Blog Post

Noteworthy notes by Scalia in Obergefell

October 21, 2015 | by Jeffrey Shulman

Jeffrey Shulman from Georgetown Law looks at Justice Antonin Scalia’s well-crafted dissent in the Obergefell same-sex marriage decision, which he believes is a trend setter for legal citations.

scalia300There are many noteworthy things in the Supreme Court’s Obergefell decision,[1] which held that state laws prohibiting same-sex marriage violate the federal Constitution. There’s lots of grist for the law review mill and no shortage of stylistic snippets to mock or rebuke. But more notice ought to be given to Justice Scalia’s dissent. Not for its substantive content, nor for its biting jibes.[2] Rather, we should be paying attention to its revolutionary use of legal citation.

For the most part, court decisions are a dreary affair. Putting their turgid prose aside, they are riddled with—in the main body of the text—citations to authority. Now, legal writing is all about authority, even for the supreme legal authority, but can we not write with both clarity and authority? Do we really need sentences larded with references to past cases larded with references to past cases?

To be sure, this is all part of a lawyerly métier, a medium learned in law school and employed in every motion and brief. Yet in every case but one, the writer has something to prove to someone—to a judge, to a higher court, maybe to the highest court. To the extent that citation weighs down a piece of legal writing, the document appears . . . well, weighty.

No doubt, Supreme Court justices write with other legal readers in mind, but their real audience ought to be that great amorphous, democratic, fitful, semi-literate, Frank Capra-esque body of all types know as the public. They ought to talk to us; yes, to educate us. We the people ought to be part of the conversation. After all, we are the supreme authority. But today who else besides a member of the club can read a judicial opinion?

So, kudos to Scalia for not using intratextual citations in his Obergefell dissent. He chose instead to cite via carefully chosen and emphatically unobtrusive footnotes. This was Bryan Garner’s suggestion in Making Your Case,[3] a primer on advocacy co-authored by Garner and Scalia, but it was advice that Scalia rejected, at least for advocates.[4] It’s one of the reasons why his dissent is so eminently readable.

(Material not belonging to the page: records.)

import Summits.Ventures.PercRepro.C041TriDomTwoExitDomination
import Summits.Ventures.PercRepro.C041TriDomExcessZeroDouble

/-!
# ROW C-041 — THEOREM (REDUNDANT EDGE): AN EDGE WHOSE ENDS ARE JOINED BY DOUBLE EDGES IS INVISIBLE
(p6, gen 46; P6-TWOEXIT-LEAN.md §53 ADDENDUM 17)

Write `a ≡ b` for «`a` and `b` are joined by double edges» (`DConn`: connected in both colours in every colouring).
**THEOREM (REDUNDANT EDGE)** (`cycDominationS_of_redundant`, `sibDominationS_of_redundant`): a free edge `f` joining
`a` and `b` with `a ≡ b` (a loop, or a parallel of a contracted path) changes no connectivity in any colouring
(`RdS_stAbs_eq_of_dconn`, `MgS_stAbs_eq_of_dconn`), so CONJECTURE (STOCHASTIC DOMINATION) and the sibling domination on
`st` and on `st` with `f` deleted (`stAbs st f`) coincide.  The graph theory is ONE lemma (`rtg_or_edge_iff_of_rtg`):
an edge whose ends are already connected changes no connectivity (`reach_iff_of_implied_edge`); deleting an edge that
is not of a colour changes nothing in that colour (`RAdjS_stAbs_eq_of_not_red`).  No mark condition.  The parallel
pairs are `C041TriDomParallelEdge`.
-/

namespace PercRepro

namespace ZoneZ

namespace MultiExit

open ZoneData Finset

variable {V₁ E₁ U₁ U₂ : Type} (Z₁ : ZoneData V₁ E₁ U₁ U₂)

/-! ## The abstract lemma: an implied edge changes nothing -/

/-- Adding an edge `a–b` to a symmetric relation in which `a` already reaches `b` changes no connectivity. -/
theorem rtg_or_edge_iff_of_rtg {R : V₁ → V₁ → Prop} (hR : ∀ x y, R x y → R y x) {a b : V₁}
    (hab : Relation.ReflTransGen R a b) (x y : V₁) :
    Relation.ReflTransGen (fun c d => R c d ∨ (c = b ∧ d = a) ∨ (c = a ∧ d = b)) x y ↔
      Relation.ReflTransGen R x y := by
  constructor
  · intro h
    induction h with
    | refl => exact Relation.ReflTransGen.refl
    | @tail c d _ hcd ih =>
      rcases hcd with hcd | ⟨hcb, hda⟩ | ⟨hca, hdb⟩
      · exact ih.tail hcd
      · rw [hda]
        rw [hcb] at ih
        exact ih.trans (rtg_symm hR hab)
      · rw [hdb]
        rw [hca] at ih
        exact ih.trans hab
  · intro h
    induction h with
    | refl => exact Relation.ReflTransGen.refl
    | tail _ hcd ih => exact ih.tail (Or.inl hcd)

/-- The reach through a colour predicate with one more edge whose ends are already connected. -/
theorem reach_iff_of_implied_edge {col col' : E₁ → Prop} {f : E₁} {a b : V₁} (hj : Z₁.Joins f a b)
    (hcol' : ∀ e, col' e ↔ col e ∨ e = f) (hab : b ∈ ZoneData.reach (AdjCol Z₁ col) {a}) (x y : V₁) :
    y ∈ ZoneData.reach (AdjCol Z₁ col') {x} ↔ y ∈ ZoneData.reach (AdjCol Z₁ col) {x} := by
  have hadj : AdjCol Z₁ col' = fun c d => AdjCol Z₁ col c d ∨ (c = b ∧ d = a) ∨ (c = a ∧ d = b) := by
    funext c d
    exact propext ((AdjCol_iff_of_iff Z₁ hcol' c d).trans (AdjCol_or_edge_iff Z₁ hj c d))
  rw [hadj, mem_reach_singleton, mem_reach_singleton]
  rw [mem_reach_singleton] at hab
  exact rtg_or_edge_iff_of_rtg (AdjCol_symm Z₁ col) hab x y

/-- A red free edge `a'–b'` together with `a ≡ a'`, `b ≡ b'` red-connects `a` and `b`. -/
theorem RdS_of_parallel_red {st' : E₁ → EStat} {f₁' : E₁} {a b a' b' : V₁} (hj' : Z₁.Joins f₁' a' b') (haa : DConn Z₁ st' a a')
    (hbb : DConn Z₁ st' b b') (ω : E₁ → Bool) (hf' : redE st' ω f₁') : RdS Z₁ st' ω a b :=
  reach_trans' (reach_trans' (RdS_of_dconn Z₁ haa ω)
    ((mem_reach_singleton _ _ _).mpr (Relation.ReflTransGen.single ⟨f₁', hj', hf'⟩)))
    (RdS_of_dconn Z₁ (DConn_symm Z₁ hbb) ω)

/-- A blue free edge `a'–b'` together with `a ≡ a'`, `b ≡ b'` blue-connects `a` and `b`. -/
theorem MgS_of_parallel_blue {st' : E₁ → EStat} {f₁' : E₁} {a b a' b' : V₁} (hj' : Z₁.Joins f₁' a' b') (haa : DConn Z₁ st' a a')
    (hbb : DConn Z₁ st' b b') (ω : E₁ → Bool) (hf' : blueE st' ω f₁') : MgS Z₁ st' ω a b :=
  reach_trans' (reach_trans' (MgS_of_dconn Z₁ haa ω)
    ((mem_reach_singleton _ _ _).mpr (Relation.ReflTransGen.single ⟨f₁', hj', hf'⟩)))
    (MgS_of_dconn Z₁ (DConn_symm Z₁ hbb) ω)

/-! ## Deleting one edge -/

variable [DecidableEq E₁]

/-- The status with the edge `f` deleted. -/
def stAbs (st : E₁ → EStat) (f : E₁) : E₁ → EStat := fun e => if e = f then EStat.absent else st e

variable {st : E₁ → EStat} {f : E₁}

/-- Red under `stAbs`: red under `st` and not `f`. -/
theorem redE_stAbs (ω : E₁ → Bool) (e : E₁) : redE (stAbs st f) ω e ↔ redE st ω e ∧ e ≠ f := by
  unfold stAbs redE
  by_cases h : e = f <;> simp [h]

/-- Blue under `stAbs`: blue under `st` and not `f`. -/
theorem blueE_stAbs (ω : E₁ → Bool) (e : E₁) : blueE (stAbs st f) ω e ↔ blueE st ω e ∧ e ≠ f := by
  unfold stAbs blueE
  by_cases h : e = f <;> simp [h]

/-- Red under `st` is red under `stAbs` or the (red) edge `f`. -/
theorem redE_iff_stAbs_or (ω : E₁ → Bool) (hf : redE st ω f) (e : E₁) :
    redE st ω e ↔ redE (stAbs st f) ω e ∨ e = f := by
  rw [redE_stAbs]
  constructor
  · intro h
    by_cases he : e = f
    · exact Or.inr he
    · exact Or.inl ⟨h, he⟩
  · rintro (⟨h, _⟩ | h)
    · exact h
    · rw [h]
      exact hf

/-- Blue under `st` is blue under `stAbs` or the (blue) edge `f`. -/
theorem blueE_iff_stAbs_or (ω : E₁ → Bool) (hf : blueE st ω f) (e : E₁) :
    blueE st ω e ↔ blueE (stAbs st f) ω e ∨ e = f := by
  rw [blueE_stAbs]
  constructor
  · intro h
    by_cases he : e = f
    · exact Or.inr he
    · exact Or.inl ⟨h, he⟩
  · rintro (⟨h, _⟩ | h)
    · exact h
    · rw [h]
      exact hf

/-- If `f` is not red, the red adjacencies of `st` and `stAbs` coincide. -/
theorem RAdjS_stAbs_eq_of_not_red (ω : E₁ → Bool) (hf : ¬ redE st ω f) :
    RAdjS Z₁ (stAbs st f) ω = RAdjS Z₁ st ω := by
  apply RAdjS_congr
  intro e
  rw [redE_stAbs]
  constructor
  · exact fun h => h.1
  · intro h
    refine ⟨h, fun he => hf ?_⟩
    rw [← he]
    exact h

/-- If `f` is not blue, the blue adjacencies of `st` and `stAbs` coincide. -/
theorem BAdjS_stAbs_eq_of_not_blue (ω : E₁ → Bool) (hf : ¬ blueE st ω f) :
    BAdjS Z₁ (stAbs st f) ω = BAdjS Z₁ st ω := by
  apply BAdjS_congr
  intro e
  rw [blueE_stAbs]
  constructor
  · exact fun h => h.1
  · intro h
    refine ⟨h, fun he => hf ?_⟩
    rw [← he]
    exact h

/-- Deleting an edge whose ends stay red-connected changes no red connectivity. -/
theorem RdS_stAbs_iff_of_rd {a b : V₁} (hj : Z₁.Joins f a b) (ω : E₁ → Bool)
    (hab : RdS Z₁ (stAbs st f) ω a b) (x y : V₁) : RdS Z₁ st ω x y ↔ RdS Z₁ (stAbs st f) ω x y := by
  by_cases hf : redE st ω f
  · unfold RdS
    rw [RAdjS_eq_AdjCol, RAdjS_eq_AdjCol]
    exact reach_iff_of_implied_edge Z₁ hj (redE_iff_stAbs_or ω hf) hab x y
  · unfold RdS
    rw [RAdjS_stAbs_eq_of_not_red Z₁ ω hf]

/-- Deleting an edge whose ends stay blue-connected changes no blue connectivity. -/
theorem MgS_stAbs_iff_of_mg {a b : V₁} (hj : Z₁.Joins f a b) (ω : E₁ → Bool)
    (hab : MgS Z₁ (stAbs st f) ω a b) (x y : V₁) : MgS Z₁ st ω x y ↔ MgS Z₁ (stAbs st f) ω x y := by
  by_cases hf : blueE st ω f
  · unfold MgS
    rw [BAdjS_eq_AdjCol, BAdjS_eq_AdjCol]
    exact reach_iff_of_implied_edge Z₁ hj (blueE_iff_stAbs_or ω hf) hab x y
  · unfold MgS
    rw [BAdjS_stAbs_eq_of_not_blue Z₁ ω hf]

/-- Deleting a free edge keeps the double edges. -/
theorem dblE_stAbs_iff (hf : st f = EStat.free) (e : E₁) : dblE (stAbs st f) e ↔ dblE st e := by
  unfold dblE stAbs
  by_cases h : e = f
  · rw [if_pos h, h, hf]
    decide
  · rw [if_neg h]

/-- Deleting a free edge keeps the double connectivity. -/
theorem DConn_stAbs (hf : st f = EStat.free) : DConn Z₁ (stAbs st f) = DConn Z₁ st :=
  DConn_congr Z₁ (dblE_stAbs_iff hf)

/-! ## THEOREM (REDUNDANT EDGE) -/

/-- A free edge whose ends are joined by double edges changes no red connectivity. -/
theorem RdS_stAbs_eq_of_dconn {a b : V₁} (hf : st f = EStat.free) (hj : Z₁.Joins f a b) (hab : DConn Z₁ st a b)
    (ω : E₁ → Bool) : RdS Z₁ st ω = RdS Z₁ (stAbs st f) ω := by
  funext x y
  apply propext
  refine RdS_stAbs_iff_of_rd Z₁ hj ω ?_ x y
  rw [← DConn_stAbs Z₁ hf] at hab
  exact RdS_of_dconn Z₁ hab ω

/-- A free edge whose ends are joined by double edges changes no blue connectivity. -/
theorem MgS_stAbs_eq_of_dconn {a b : V₁} (hf : st f = EStat.free) (hj : Z₁.Joins f a b) (hab : DConn Z₁ st a b)
    (ω : E₁ → Bool) : MgS Z₁ st ω = MgS Z₁ (stAbs st f) ω := by
  funext x y
  apply propext
  refine MgS_stAbs_iff_of_mg Z₁ hj ω ?_ x y
  rw [← DConn_stAbs Z₁ hf] at hab
  exact MgS_of_dconn Z₁ hab ω

section Redundant

variable [Fintype E₁]

open Classical in
/-- **THEOREM (REDUNDANT EDGE)**: CONJECTURE (STOCHASTIC DOMINATION) is unchanged by the deletion of a free edge whose
ends are joined by double edges. -/
theorem cycDominationS_of_redundant {a b : V₁} (hf : st f = EStat.free) (hj : Z₁.Joins f a b)
    (hab : DConn Z₁ st a b) (x y z : V₁) (h : CycDominationS Z₁ x y z (stAbs st f)) :
    CycDominationS Z₁ x y z st := by
  intro V hV
  have hc : ∀ ω, (CycCrossedS Z₁ x y z st ω ↔ CycCrossedS Z₁ x y z (stAbs st f) ω) ∧
      (TopBotS Z₁ x y z st ω ↔ TopBotS Z₁ x y z (stAbs st f) ω) := by
    intro ω
    rw [cycCrossedS_iff, cycCrossedS_iff, topBotS_iff, topBotS_iff, RdS_stAbs_eq_of_dconn Z₁ hf hj hab ω,
      MgS_stAbs_eq_of_dconn Z₁ hf hj hab ω]
    exact ⟨Iff.rfl, Iff.rfl⟩
  exact (card_filter_congr' fun ω _ => and_congr_right fun _ => (hc ω).1).trans_le
    ((h V hV).trans_eq (card_filter_congr' fun ω _ => and_congr_right fun _ => (hc ω).2.symm))

open Classical in
/-- **THEOREM (REDUNDANT EDGE)** for the sibling domination. -/
theorem sibDominationS_of_redundant {a b : V₁} (hf : st f = EStat.free) (hj : Z₁.Joins f a b)
    (hab : DConn Z₁ st a b) (x y t : V₁) (h : SibDominationS Z₁ x y t (stAbs st f)) :
    SibDominationS Z₁ x y t st := by
  intro V hV
  have hc : ∀ ω, ((SibC₁ Z₁ x y t st ω ∨ SibC₃ Z₁ x y t st ω) ↔
        (SibC₁ Z₁ x y t (stAbs st f) ω ∨ SibC₃ Z₁ x y t (stAbs st f) ω)) ∧
      (SibTop Z₁ x y t st ω ↔ SibTop Z₁ x y t (stAbs st f) ω) := by
    intro ω
    unfold SibC₁ SibC₃ SibTop
    rw [RdS_stAbs_eq_of_dconn Z₁ hf hj hab ω, MgS_stAbs_eq_of_dconn Z₁ hf hj hab ω]
    exact ⟨Iff.rfl, Iff.rfl⟩
  exact (card_filter_congr' fun ω _ => and_congr_right fun _ => (hc ω).1).trans_le
    ((h V hV).trans_eq (card_filter_congr' fun ω _ => and_congr_right fun _ => (hc ω).2.symm))

end Redundant

end MultiExit

end ZoneZ

end PercRepro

Not the only reason, of course. It is a piece written to be read; there is nothing opaque in Scalia’s prose. We get the message, as surely the Court’s majority did.  Speaking of which, kudos to Justice Kennedy, too, for—at least, at times—making his case in readable terms. It might not be disciplined legal reasoning for Justice Kennedy to assert that “[m]arriage responds to the universal fear that a lonely person might call out only to find no one there,” but it’s not a mystical aphorism either.[5] I get it. And so does everybody else.

Today, a well-written Supreme Court opinion stands out, often in passionate dissent. Will we see a time when it’s the I-asked-my-law-clerk-to-load-it-up-with-cites-no-one-will-ever-look-at opinion that will stand out? If so, this much is certain: No justice will have to hang his or her head in shame.

Jeffrey Shulman teaches constitutional family law at Georgetown Law.  His latest book is "The Constitutional Parent:  Rights, Responsibilities, and the Enfranchisement of the Child" (Yale University Press, 2014).

[1] Obergefell v. Hodges, 135 S. Ct. 2584 (2015).

[2] See, e.g., 135 at 2630 n.22 (Scalia, J., dissenting) (“If, even as the price to be paid for a fifth vote, I ever joined an opinion for the Court that began: ‘The Constitution promises liberty to all within its reach, a liberty that includes certain specific rights that allow persons, within a lawful realm, to define and express their identity,’ I would hide my head in a bag. The Supreme Court of the United States has descended from the disciplined legal reasoning of John Marshall and Joseph Story to the mystical aphorisms of the fortune cookie.”).

[3] See Antonin Scalia & Bryan A. Garner, Making Your Case: The Art of Persuading Judges 132-33 (2008).

[4] See id. at 133-35.

[5] I’ll pass on the question of whether it has anything to do with constitutional law. At any rate, it does now, I guess.